Data protection protocols such as these were introduced to comply with the infamous Data Protection Act of 1998. You know the one that rubs most
of us up the wrong way? Generally, because we’re busy and don’t have the time to be on the phone, waiting for a monotonous recording to call out numbers like telephone bingo, then demand we select one so that it may proceed to patronise us by apologising for the wait, explaining that its due to the unusually high number of calls and promising that a representative will be with us shortly. Then, many minutes later, during which we can feel ourselves growing old, a representative, often sounding bored and with a northern accent, finally takes our call and allows us to burden them with the nature of our enquiry.

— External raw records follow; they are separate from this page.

import Literature.MathematicalPhysics.QuantumFieldTheory.Balaban1983to89.B7ConclOneStep
import Literature.MathematicalPhysics.QuantumFieldTheory.Balaban1983to89.B7Prop5General
import Literature.MathematicalPhysics.QuantumFieldTheory.Balaban1983to89.B7Prop6GeneralLevels
import Literature.MathematicalPhysics.QuantumFieldTheory.Balaban1983to89.B7Prop6GeneralAnalytic
import Literature.MathematicalPhysics.QuantumFieldTheory.Balaban1983to89.B7Prop7Ins

/-!
# `Balaban1983to89.B7ConclKExp` — T. Bałaban, *Averaging operations for lattice gauge theories*, Commun. Math. Phys. **98** (1985)
17–51 [Balaban1985Averaging]: **the abstract `k`-fold carrier `B7.KExp` of `B7.lean` INSTANTIATED on the concrete `ℤᵈ` objects of the
lineage, and the decls of record `B7.Prop4Printed` (Prop. 4 (134)–(135) pp. 38–39), `B7.Prop5Printed` (Prop. 5 (156)–(157) p. 42),
`B7.Prop6Printed` (Prop. 6 (164) p. 43) and `B7.Prop7Printed` (Prop. 7 p. 43) PROVED for this ONE family** (model instance; the shape
`B7.Concl` consumes: ONE `kexp : I₃ → KExp` serving `p4`, `p5`, `p6`, `p7`).

statement-level skeleton of published theorems with citation tags; proofs where landed; nothing here is a claim about the Yang–Mills mass gap

CITATION HEADER (lean-in-tree rule).  Cell `lit-balaban`, unit `lit-balaban-r04` (owner of block B7, gen 6).  MODEL-INSTANCE file for SKELETON
rows `B7.Prop4`, `B7.Prop5`, `B7.Prop6`, `B7.Prop7` (decls of record `B7.Prop4Printed` … `B7.Prop7Printed` over the abstract carrier
`B7.KExp`; until now NO `B7.KExp` family existed in the tree, the rows' kernels being stated directly on the `ℤᵈ` objects).  Kernels used,
BY NAME: Prop. 4 — `B7Eq123General.prop4_general` ((130)/(131) @gen, k-uniform [p06]) and `B7Prop6GeneralAnalytic.prop4_general_analyticAt`
(analyticity clause); Prop. 5 — `B7Prop5General.prop5_general_156_printed` / `prop5_general_157_printed` [p06] with
`B7Prop5General.smallness_sufficient`; Prop. 6 — `B7Prop6GeneralLevels.eq164_general_unconditional`; Prop. 7 —
`B7Prop7Levels.prop7_prop4_uniform` / `prop7_analyticAt`.

PRINT (verbatim).  Prop. 4 pp. 38–39: "There exist constants `C₂, c₄` such that for `α₀, α₁ ≦ c₄` the function `Q_k(U₀, ηA, c) =
(1/i) log(Ū₁ᵏ)_c`, `c ⊂ Ω^{(k)}`, is an analytic function of the variables `A_b`, `b ⊂ Bᵏ(c₋) ∪ Bᵏ(c₊)`. Further we have `Q_k(U₀, ηA) =
Q_k(U₀)A + C_k(U₀, A)`, (134) and `|C_k(U₀, A)| ≦ C₂|A|² < C₂α₁²`. (135) The constants `C₂, c₄` are independent of `k`, `C₂` depends on `d`
and `c₄` depends on `d` and `L`."  Prop. 5 p. 42: "The functional derivative of `Q_k(U₀, ηA)` is a bounded function for `α₀, α₁` sufficiently
small, and we have the bounds `|(δ/δA_b)Q_k(U₀, ηA, c)| ≦ 1 + 2C′₁α₀ + C₃|A| < 1 + 2C′₁α₀ + C₃α₁`, (156) `|(δ/δA_b)C_k(U₀, A, c)| ≦ C₃|A| <
C₃α₁`. (157)"  Prop. 6 p. 43: "If `U₀` satisfies (52), then `\overline{U′U₀}ᵏ` is an analytic function of `A′ = (1/(iη)) log U′` for `A′` with
values in the complexified algebra, and satisfying `|A′| < α₁`. Moreover, we have a bound `|\overline{U′U₀}ᵏ(Ū₀ᵏ)⁻¹ − 1| < O(1)α₁`. (164) Of
course, we assume that `α₀, α₁` are sufficiently small."  Prop. 7 p. 43: "For `U₀` satisfying (52) and `U′ = e^{iηA′}`, `|A′| < α₁`, `α₀, α₁`
sufficiently small, the function `Q_k(U′U₀, ηA)` is analytic in complex variables `A′, A`, and Proposition 4 holds uniformly in `A′`."

THE FAMILY `concreteKExp 𝔸 G L` (index `i = (k; c; b)`: the order `k`, a bond `c = ⟨z, z + e_κ⟩` of the `k`-th lattice `Ω^{(k)}` — where
(127)/(134)/(135)/(164) are read — and a bond `b = ⟨y, y + e_μ⟩` of the fine `η`-lattice — the `δ/δA_b` of (156)/(157); all
configuration-independent, family convention D-pv14.2 of `B7.lean`, `η = L^{−k}` fixed by `i`).  `Cfg` = ALL configurations
`ℤᵈ → (Fin d → 𝔸ˣ)` (lineage dictionary: the `η`-lattice read on `ℤᵈ`) — the type must host both the `G`-valued backgrounds `U₀` of (52) and the
complex-perturbed backgrounds `U′U₀ = pert U₀ A′` of Prop. 7; `plaqDevEta U = η⁻²·sup_p‖U(∂p) − 1‖ + grpDefect G U`, where `grpDefect` is `0`
for a `G`-valued configuration and `1` otherwise: (52) «|U(∂p) − 1| < α₀η²» is a condition on `G`-valued lattice gauge fields (p. 18, p. 23),
and for admissible `α₀ ≤ c ≤ ½` the hypothesis `plaqDevEta U < α₀` is thereby EQUIVALENT to «`U` is `G`-valued and satisfies (52)»
(`regime_of_dev_lt`).  `Fld` = bounded `𝔸`-valued bond fields `A` on the `η`-lattice (the PRINTED variable: `U₁ = e^{iηA}`, internally
`B = η•A` as in `B7Prop5General`'s printed forms), `fldNorm A = |A| = sup_b‖A_b‖`; `IsAnalyticQk U₀ r` = for every finite bond set `S`,
`(A_b)_{b∈S} ↦ Q_k(U₀, ηA, c)` (the composite (127) `logCovIter L U₀ (η•A) k c`) is analytic on a neighbourhood of every point of the polydisc
`{∀ b, ‖A_b‖ < r}`; `remCk U₀ A = ‖C_k(U₀, A)(c)‖ = ‖Q_k(U₀, ηA)(c) − (Q_k(U₀)A)(c)‖` ((134) in the units `Lᵏη = 1`: `logCovIter − linCovIter`);
`dQk U₀ A = sup_{‖X‖≤1} η^{−d}‖dQ_k(U₀, ηA; X·δ_b)(c)‖` and `dCk` likewise for `C_k` — the functional derivative (137)–(138)
«⟨δF/δA, δA⟩ = Σ_b η^d tr((δF/δA_b)δA_b)» read, as in `B7Prop5General`, as the density of the directional derivative (`lineDeriv ℂ`) in the
single-bond directions `X·δ_b` (`B7Prop5Flat.bump`); `pert U₀ A′ = e^{ηA′}·U₀` (`B7Prop3Flat.expCfg (η•A′) * U₀`, (158)); `avgRatioDev U₀ A′ =
sup_c‖\overline{U′U₀}ᵏ(c)(Ū₀ᵏ(c))⁻¹ − 1‖` (left side of (164), `B7Prop2Explicit.avgIter`); `IsJointlyAnalytic U₀ r′ r` = for every two finite bond
sets `S′`, `S`, `(A′, A) ↦ Q_k(e^{ηA′}U₀, ηA)(c)` is analytic on a neighbourhood of every point of the polydisc `{‖A′_b‖ < r′} × {‖A_b‖ < r}`.

WHAT THIS FILE PROVES (kernel, no `sorry`, standard axioms), for `L ≥ 2`, `G` any `AvgClosed` gauge group (`B7Prop2Explicit.AvgClosed`;
`U(N)`, the unitary group of a C⋆-algebra), `𝔸` any complete normed `ℂ`-algebra with `‖1‖ = 1`, with ONE explicit threshold
`c = cK d L` (depends on `d` and `L`) in all four statements:
* `prop4Printed_K : B7.Prop4Printed (concreteKExp 𝔸 G L)` — `C₂ = 16C₁`, `C₁ = 131072(d+1)²` (depends on `d` only; k-uniform);
* `prop5Printed_K : B7.Prop5Printed (concreteKExp 𝔸 G L)` — `C′₁ = 1600(d+1)(d+4)L^{d+1}` (so `2C′₁α₀ = thetaGen d L α₀`),
  `C₃ = C3Gen d L` (both depend on `d`, `L`, as print says of `C′₁`, `C″₁`);
* `prop6Printed_K : B7.Prop6Printed (concreteKExp 𝔸 G L)` — `O(1) = 200(d+1)`;
* `prop7Printed_K : B7.Prop7Printed (concreteKExp 𝔸 G L)` — `C₂ = 16C₁′`, `C₁′ = 2097152(d+1)²`;
* `p4567_K` — the conjunction.
READINGS (located, inherited from the kernels and `B7.lean`): `≤`/`<` as typed in `B7.lean`; Banach carrier, `U1 ⊇ G`; (134)/(135) in the
units `Lᵏη = 1` (census G-adv8-7 (iii)); the analyticity clauses over every finite set of bond variables (print: the variables `A_b`,
`b ⊂ Bᵏ(c₋) ∪ Bᵏ(c₊)`); the guard `grpDefect` (above).  NOT CLAIMED: anything beyond the four typed statements.
DECLARATIONS: `KIdx`, `grpDefect`, `supNorm`, `cK`, the family `concreteKExp`, theorems.  Unit `lit-balaban-r04` (gen 6), 2026-08-21.

[cite: Balaban1985Averaging, Proposition 4 (134)–(135) pp.38–39, Proposition 5 (156)–(157) p.42, Proposition 6 (164) p.43, Proposition 7 p.43, (127) p.37, (137)–(138) p.39, (158) p.42, (52) p.26]
-/

noncomputable section
import Summits.HubbardSuperconductivity.HubbardSuperconductivity.Theorems.AnisotropyChordTransferFibre3FinX3Eval

/-!
# Route `AnisotropyChord` / H0 rotor rung: FIN per-`L` GM₃ (X5), `L = 29` — rows `N₁` / D / side-condition cell facts, part `p11`

Kernel facts (`decide +kernel`) for cert cells 42, 43 of the per-`L` grid of `L = 29`: `xbnCellAny2` (row `N₁` on XB2 point wedges recomputed in the kernel, exporting the literal brackets `nt ⊇ T⁺ − 3λ₂` and `tb ⊇ T⁺·D`), `xdCellAnyN0` (row D, reads `nt`), `sdCellAnyZN` (side condition, reads `nt`); evaluators `…FinX3Eval` / `…FinX5Eval`; constants from the compiled design probe (x3probe/x3plan, margins c ×0.985, b ×1.03, aD ×1.03); assembled in `…FinX5GM3TwentyNine`.
Prover seat `hubbard-h0-rotor-p3` g8; helper for piece A = stmt-HubbardSuperconductivity-23918 of rung 19089 (`--supports`, helper class).
WHAT THIS IS NOT: nothing here proves superconductivity in the Hubbard model (rotor TARGET as worded stays FALSE, g15 verdict); kernel facts for the FIN certificate of ONE conditional reduction.  Tree imports only; zero data; standard axioms.
-/

set_option linter.dupNamespace false
set_option autoImplicit false

namespace Summit.HubbardSuperconductivity.HubbardSuperconductivity.Theorems.AnisotropyChord.Transfer.Fibre3

namespace FinXD

open FinXB FinCell Hole2

set_option maxHeartbeats 4000000 in
/-- row `N₁` of cell 42 of `L = 29` (`c = 121/200`), exporting `nt`, `tb`. [folklore] -/
theorem xn29_42 : xbnCellAny2 29 (49/50 : ℚ) 174999532212381 179374520517691 (121/200 : ℚ) ((-2232065802309 : ℤ), (2326352615898 : ℤ)) ((522763326497697 : ℤ), (540453118506108 : ℤ)) = true := by decide +kernel

set_option maxHeartbeats 4000000 in
/-- row D of cell 42 of `L = 29` (`aD = 17/200`). [folklore] -/
theorem xd29_42 : xdCellAnyN0 29 (49/50 : ℚ) 174999532212381 179374520517691 (17/200 : ℚ) ((-2232065802309 : ℤ), (2326352615898 : ℤ)) = true := by decide +kernel

set_option maxHeartbeats 4000000 in
/-- side condition of cell 42 of `L = 29` (`c, b = 56/100, aD`). [folklore] -/
theorem sd29_42 : sdCellAnyZN 29 (49/50 : ℚ) 100 174999532212381 179374520517691 ((121/200 : ℚ), (56 : ℕ), (17/200 : ℚ)) ((-2232065802309 : ℤ), (2326352615898 : ℤ)) = true := by decide +kernel

set_option maxHeartbeats 4000000 in
/-- row `N₁` of cell 43 of `L = 29` (`c = 121/200`), exporting `nt`, `tb`. [folklore] -/
theorem xn29_43 : xbnCellAny2 29 (49/50 : ℚ) 179374520517691 183858883530634 (121/200 : ℚ) ((-2219125564359 : ℤ), (2328175643371 : ℤ)) ((535901151543147 : ℤ), (553908110680840 : ℤ)) = true := by decide +kernel

set_option maxHeartbeats 4000000 in
/-- row D of cell 43 of `L = 29` (`aD = 17/200`). [folklore] -/
theorem xd29_43 : xdCellAnyN0 29 (49/50 : ℚ) 179374520517691 183858883530634 (17/200 : ℚ) ((-2219125564359 : ℤ), (2328175643371 : ℤ)) = true := by decide +kernel

set_option maxHeartbeats 4000000 in
/-- side condition of cell 43 of `L = 29` (`c, b = 56/100, aD`). [folklore] -/
theorem sd29_43 : sdCellAnyZN 29 (49/50 : ℚ) 100 179374520517691 183858883530634 ((121/200 : ℚ), (56 : ℕ), (17/200 : ℚ)) ((-2219125564359 : ℤ), (2328175643371 : ℤ)) = true := by decide +kernel

end FinXD

end Summit.HubbardSuperconductivity.HubbardSuperconductivity.Theorems.AnisotropyChord.Transfer.Fibre3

So how many times have you been told by the person taking your call that they are unable to help? “…because of the data protection act, we’re only able to discuss the account with the account holder.” Now, I don’t know which grates me the most; the fact that I pointlessly ran the gauntlet of numbers or the fact that call centre operators tend to cite the Data Protection Act as if it were a mystical incantation that will make me go away so that they can get back to the chin wag that was taking place before I rudely interrupted. These people are actually giving ‘the act’ a bad name in so far as instead of it being synonymous with data security and the protection of privacy, it’s now generally associated with unhelpful automatons. Guidelines state that operators should explain why they don’t feel comfortable sharing information (they’re unable to verify the identity of the caller, the information is of a sensitive nature and can only be discussed with the account holder, etcetera). Yet it’s only natural that those with legitimate intentions, such as families enquiring on behalf of an elderly relative or wife calling about a telephone bill that happens to be in her husband’s name.
So, do you feel that the act protects or hinders you?
If you feel it’s a hindrance, it could well be due to the hypocritical way in which government bodies are handling this business. On the one hand there is ‘the act’ (albeit with a bad name) and on the other there are everyday stories of bumbling politicians leaving laptops on trains, civil servants throwing CDs full of data into the garbage and pen drives left in taxis. Never before has our data been this vulnerable. And what’s being done about it? Well, there’s undoubtedly a lot of talking but not much action not even against the morons who clearly don’t take our privacy very seriously and often instead of getting the sack are given a slap on the wrist and sent on to prove their ineptitude once more. Maybe if they found themselves out of a job, they might think twice about their carelessness with sensitive information next time. Harsh? I don’ think so, since I believe that if I’m entrusted with information or indeed the money of many citizens then I should be ensuring that I perform my duties to the best of my ability rather than adopting a slap dash approach of, “if it isn’t mine, it doesn’t matter.” That said, if we don’t care how we handle our own personal data then how on earth can we expect a civil servant to care?
“Knowledge is power” or, more specifically, “data is power.” And big companies (like supermarkets) are spending phenomenal amounts of money getting the edge on their competitors. Many have discovered the power of loyalty ‘cards’; to us, a few extra coupons every quarter, to them, thousands of pounds worth of fortune telling; how often we dye our hair, stock up on sanitary products and even have sex, its all in the scan of a card. Knowing when they will sell more of what means that inventory levels can be reduced and logistics coordinated to maximise profits. What you buy and where in the country is sifted, collated and pie charted to see what type of person lives where, how much shoppers in a specific city are spending on luxury items versus everyday essentials (rich versus poor), how much on the latest DVD box sets, versus arthritic potions (young versus old). Instant demographics means the ability to target specific products, prices, offers. These are added savings that would have otherwise cost the company thousands, possibly millions per annum. Of course this isn’t an exact science but an average is better than nothing (this is after all how many government statistics are published). Whilst most people will pause for thought when considering how much these corporate peeping toms know about us, others will ask what all the fuss is about. So what if retailers are able to pitch the right products and offers to the right people? How you feel is purely subjective. The point is that in the 21st century, data is king, if “the computer says no,” then it’s no. Even the humble rent book is no longer stamped but swiped in the form of a plastic card with that all powerful magnetic strip that attracts and retains all of your personal details.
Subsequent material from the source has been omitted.